# Unexplained Hi pitch Feedback comming out of 80's Superchamp



## urko99 (Mar 30, 2009)

Gentlemen;

I have never experienced this before, but I'm have a high Pitch feedback coming out of my Superchamp(1983 Rivera), while it is on with my guitar is plugged in. It kinda comes and goes, but goes away when I turn the amp on and off. But then it comes back. All pedals are off.

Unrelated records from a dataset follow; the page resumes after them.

/-- **Continuity in time of the two dissipation densities of the cut-off field** on the open time
set `I`, from the uniform time moduli of `cutoffFamily_package` (`continuousOn_quotient_families`)
and `continuousOn_integral_gradSq_cutoff_of_continuousOn`, for a time-independent smooth
compactly supported cut-off `ζ`. [folklore]
[cite: Seregin2022LocalAxisym, §2 proof of Thm. 1.2 (arXiv:2201.00153 pp. 4–7) (source of the ARGUMENT this module implements; this declaration is the cell’s own lemma or plumbing, NOT a printed statement)] -/
theorem continuousOn_dissipation_cutoffField {I : Set ℝ} (hI : IsOpen I)
    (hsm : ∀ t ∈ I, ContDiff ℝ (⊤ : ℕ∞) (v t)) (hR : ∀ t ∈ I, ∀ y, 2 < ‖y‖ → v t y = 0)
    (hU : ∀ k : ℕ, ∀ t ∈ I, ∀ ε > 0, ∃ δ > 0, ∀ t' ∈ I, |t' - t| < δ → ∀ y,
      ‖iteratedFDeriv ℝ k (v t') y - iteratedFDeriv ℝ k (v t) y‖ ≤ ε)
    {ζ : EuclideanSpace ℝ (Fin 3) → ℝ} (hζ : ContDiff ℝ (⊤ : ℕ∞) ζ) (hζc : HasCompactSupport ζ) :
    ContinuousOn (fun s => ∫ x, (fderiv ℝ (fun y => ζ y * angVortQuot (v s) y) x (EuclideanSpace.single 0 1) ^ 2 +
        fderiv ℝ (fun y => ζ y * angVortQuot (v s) y) x (EuclideanSpace.single 1 1) ^ 2 +
        fderiv ℝ (fun y => ζ y * angVortQuot (v s) y) x (EuclideanSpace.single 2 1) ^ 2)) I ∧
    ContinuousOn (fun s => ∫ x, (fderiv ℝ (fun y => ζ y * radVelQuot (curl (v s)) y) x (EuclideanSpace.single 0 1) ^ 2 +
        fderiv ℝ (fun y => ζ y * radVelQuot (curl (v s)) y) x (EuclideanSpace.single 1 1) ^ 2 +
        fderiv ℝ (fun y => ζ y * radVelQuot (curl (v s)) y) x (EuclideanSpace.single 2 1) ^ 2)) I := by
  obtain ⟨hΓc, -, hDΓc, hΦc, -, hDΦc⟩ := continuousOn_quotient_families (S := I) (ν := (1 : ℝ)) hsm hR hU
  have hζst : IsSmoothSpaceTimeOn I (fun _ : ℝ => ζ) := (hζ.comp contDiff_snd).contDiffOn
  have hsupp0 : ∀ t ∈ I, ∀ x ∉ tsupport ζ, (fun _ : ℝ => ζ) t x = 0 := fun t _ x hx =>
    image_eq_zero_of_notMem_tsupport hx
  have h4 : ∀ t ∈ I, ContDiff ℝ 4 (v t) := fun t ht => (hsm t ht).of_le (by norm_cast)
  have hΓd : ∀ t ∈ I, Differentiable ℝ fun x => angVortQuot (v t) x := fun t ht =>
    (contDiff_angVortQuot (n := 1) (by exact_mod_cast h4 t ht)).differentiable one_ne_zero
  have hΦd : ∀ t ∈ I, Differentiable ℝ fun x => radVelQuot (curl (v t)) x := fun t ht =>
    (contDiff_radVelQuot (n := 1) (by exact_mod_cast
      (contDiff_curl_of_succ (n := 3) (by exact_mod_cast h4 t ht)))).differentiable one_ne_zero
  exact ⟨continuousOn_integral_gradSq_cutoff_of_continuousOn (G := fun t x => angVortQuot (v t) x) hI hζst hζc
      hsupp0 hΓc hΓd hDΓc,
    continuousOn_integral_gradSq_cutoff_of_continuousOn (G := fun t x => radVelQuot (curl (v t)) x) hI hζst hζc
      hsupp0 hΦc hΦd hDΦc⟩

end Bridges

end Literature.Analysis.SereginLogSwirlOrigin.EulerScaling

end Part3

/-!
## Part 4 — port of `Summits/NavierStokesRegularity/NavierStokesRegularity/Theorems/AxisymmetricExtremalityAxisymmetricKatoGlobalStubSeregin2020TypeIIOffAxisRepr.lean` (1 declarations kept)

# Seregin 2020, proof of Thm 2.1: off the axis, an axisymmetric suitable weak solution is a
# "sufficiently smooth axially symmetric solution" (the Seregin–Zajaczkowski 2007 class)

Helper toward the stub `stub_seregin2020TypeII` of the crux `AxisymmetricKatoGlobal` (= the named
fact `Literature.Analysis.FluidPDE.Seregin2020_axisymmetricSingularPoint_typeII`, G. Seregin,
Anal. Math. Phys. 10 (2020) Paper 46 = arXiv:2006.04140, Thm 2.1). The printed proof (arXiv
pp. 4–5) runs the swirl equation (2.2) and the Moser iteration (2.3)–(2.6) in
`Q ∖ ({x' = 0} × ]-1, 0[)`, using: "Denote by `S` the set of singular points of `v`. It is well
known that … `x' = 0` for any `z = (x, t) ∈ S`, and any spatial derivative of `v` is Hölder
continuous in `𝒞 × ]-1, 0] ∖ S`." The tree proves (2.2)–(2.4) for the hypothesis class
`SereginZajaczkowski2007.IsSmoothAxisymmetricSolutionOn S V P` on an arbitrary open, rotation
invariant, off-axis product region `S = ]lo, hi[ × U` (`Seregin2020SwirlEquationOffAxis.lean`,
`Seregin2020SwirlEnergyInequality.lean`, `Seregin2020SwirlMoserEnergyBound.lean`), and it proves
the two quoted ingredients — off-axis points of an axisymmetric suitable weak solution are
regular (`isRegularPoint_of_cylRadius_ne_zero`, CKN) and essentially bounded distributional
solutions have smooth representatives with Hölder continuous spatial derivatives
(`NSBoundedHigherRegularity_holds`, glued on open sets by
`NSBoundedHigherRegularity.exists_smooth_representative`) — but the passage "axisymmetric suitable
weak solution ⇒ member of that class off the axis" was not recorded. This file records it:

* `exists_nhds_ae_norm_le_of_isRegularPoint` — a regular point has a neighbourhood on which the
  field is essentially bounded (unfolding of `IsRegularPoint`);
* `exists_isSmoothAxisymmetricSolutionOn_of_offAxis` — GENERIC form: `(u, p)` suitable on an open
  `Q` with axisymmetric slices at the times of `Q`, `S ≤ Q` open, off the axis and invariant
  under `(t, x) ↦ (t, R_θ x)` ⟹ `u` has a representative `V` on `S` with `(V, p)` in the class on
  `S` (regular points ⟹ locally bounded ⟹ one smooth representative on `S`; suitability transported
  by `IsSuitableWeakSolutionOn.congr_ae`; pointwise symmetry of the continuous representative by
  `SereginSverak2009.isAxisymmetricOn_of_ae_eq`);
* `exists_isSmoothAxisymmetricSolutionOn_offAxis` — the form for the hypotheses (H) of Thm 2.1
  (unit cylinder `Q = 𝒞 × ]-1, 0[`, regions `]lo, hi[ × U`, `-1 ≤ lo`, `hi ≤ 0`, `U ⊆ 𝒞` open,
  off the axis, rotation invariant);
* `exists_isSmoothAxisymmetricSolutionOn_offAxis_of_inBall` — the form for the blow-up limit
  (property (𝒜): suitable in Albritton–Barker's class on `Q(a)`, every slice axisymmetric);
* `stub_seregin2020TypeII_offAxisRepr` — the registered sub-stub (the three statements conjoined).

## References

* G. Seregin, Anal. Math. Phys. 10 (2020), Paper 46 = arXiv:2006.04140, proof of Thm. 2.1
  (structure of the singular set and smoothness off the axis, arXiv p. 5). [Seregin2020]
* G. Seregin, W. Zajaczkowski, SIAM J. Math. Anal. 39 (2007) 669–685, §3 ("all spatial
  derivatives of `u` are Hölder continuous in a vicinity of each point with `y' ≠ 0`").
  [SereginZajaczkowski2007]
* L. Caffarelli, R. Kohn, L. Nirenberg, CPAM 35 (1982), §6. [CaffarelliKohnNirenberg1982]

Not carried from this source module (not needed by the declarations re-homed here; their consumers are Summits-side): `exists_isSmoothAxisymmetricSolutionOn_of_offAxis`, `exists_isSmoothAxisymmetricSolutionOn_offAxis`, `exists_isSmoothAxisymmetricSolutionOn_offAxis_of_inBall`, `stub_seregin2020TypeII_offAxisRepr`.
-/

section Part4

Could this be a Tube issue? The tube lineup according to the tube chart is 2, 6V6 Power tubes, 6C10, 12AT7, 7025.
What I have in the amp is 2, 6V6, a* "6D10" *, *"12AU7A", and a "12AX7EH"*. It looks like some of these tubes are not the correct ones according to the chart. Could this be part of my problem?
Otherwise, I'm very happy with the Tone of the amp, (besides the feedback of corse). I'll be the first to admit, I'm Illiterate when it come to tube amps requirements, tube interchageability, or reading schematics so I'm seeking some advice from the amp techs in this great Forum. I am concerned about loosing the tone if I switch the tubes to exactly what the tube chart says. I drive the amp pretty hard with the Volume on 10, and the Master on 7. I do not use the lead channel at all. Need help and advise!
Thanks in advance.


----------



## WCGill (Mar 27, 2009)

Tap your preamp tubes with a finger and see if you can make them ring or feedback. If so, then it's a microphonic tube and should be replaced. Definitely put a 12AT7 in where it belongs.


----------



## Sneaky (Feb 14, 2006)

Could be microphonic tubes. I would start by putting the correct pre amp tubes in there. A 6C10 can be hard to find, and expensive, but you can often find used ones on E bay. Same with a 7025, which I think is just a low noise version of a 12AX7. In fact I'd try a different 12AX7 in that slot first to see if the noise goes away.


----------



## washburned (Oct 13, 2006)

I'm thinking the 12au7 is the problem. IIRC it is hotter than a 12at7. the 6d10 should be ok as it is less powerful than the reccomended tube.


----------



## dtsaudio (Apr 15, 2009)

Neither the 6D10 nor the 12AU7 are running correctly. These should be replaced with the correct ones. 
Tube Depot has 6C10 ($34.95 ouch). It will make a difference in your sound though, as the correct tubes are going to add significant gain. The 12AX7 is fine. A 7025 is just a military spec'd 12AX7


----------



## urko99 (Mar 30, 2009)

Gentlemen, thank you so much for your replies. I have 3 spare 6C10's I picked up a while back, and I'm on the hunt fo a 12AT7. I will post a reply on the results. Thanks Again!


----------



## Astroman86 (May 6, 2010)

what does microphonic mean?


----------



## washburned (Oct 13, 2006)

Astroman86 said:


> what does microphonic mean?


means that the tube components behave like the cartridge in a microphone and transmit any vibrations etc to the amplifier circuit.


----------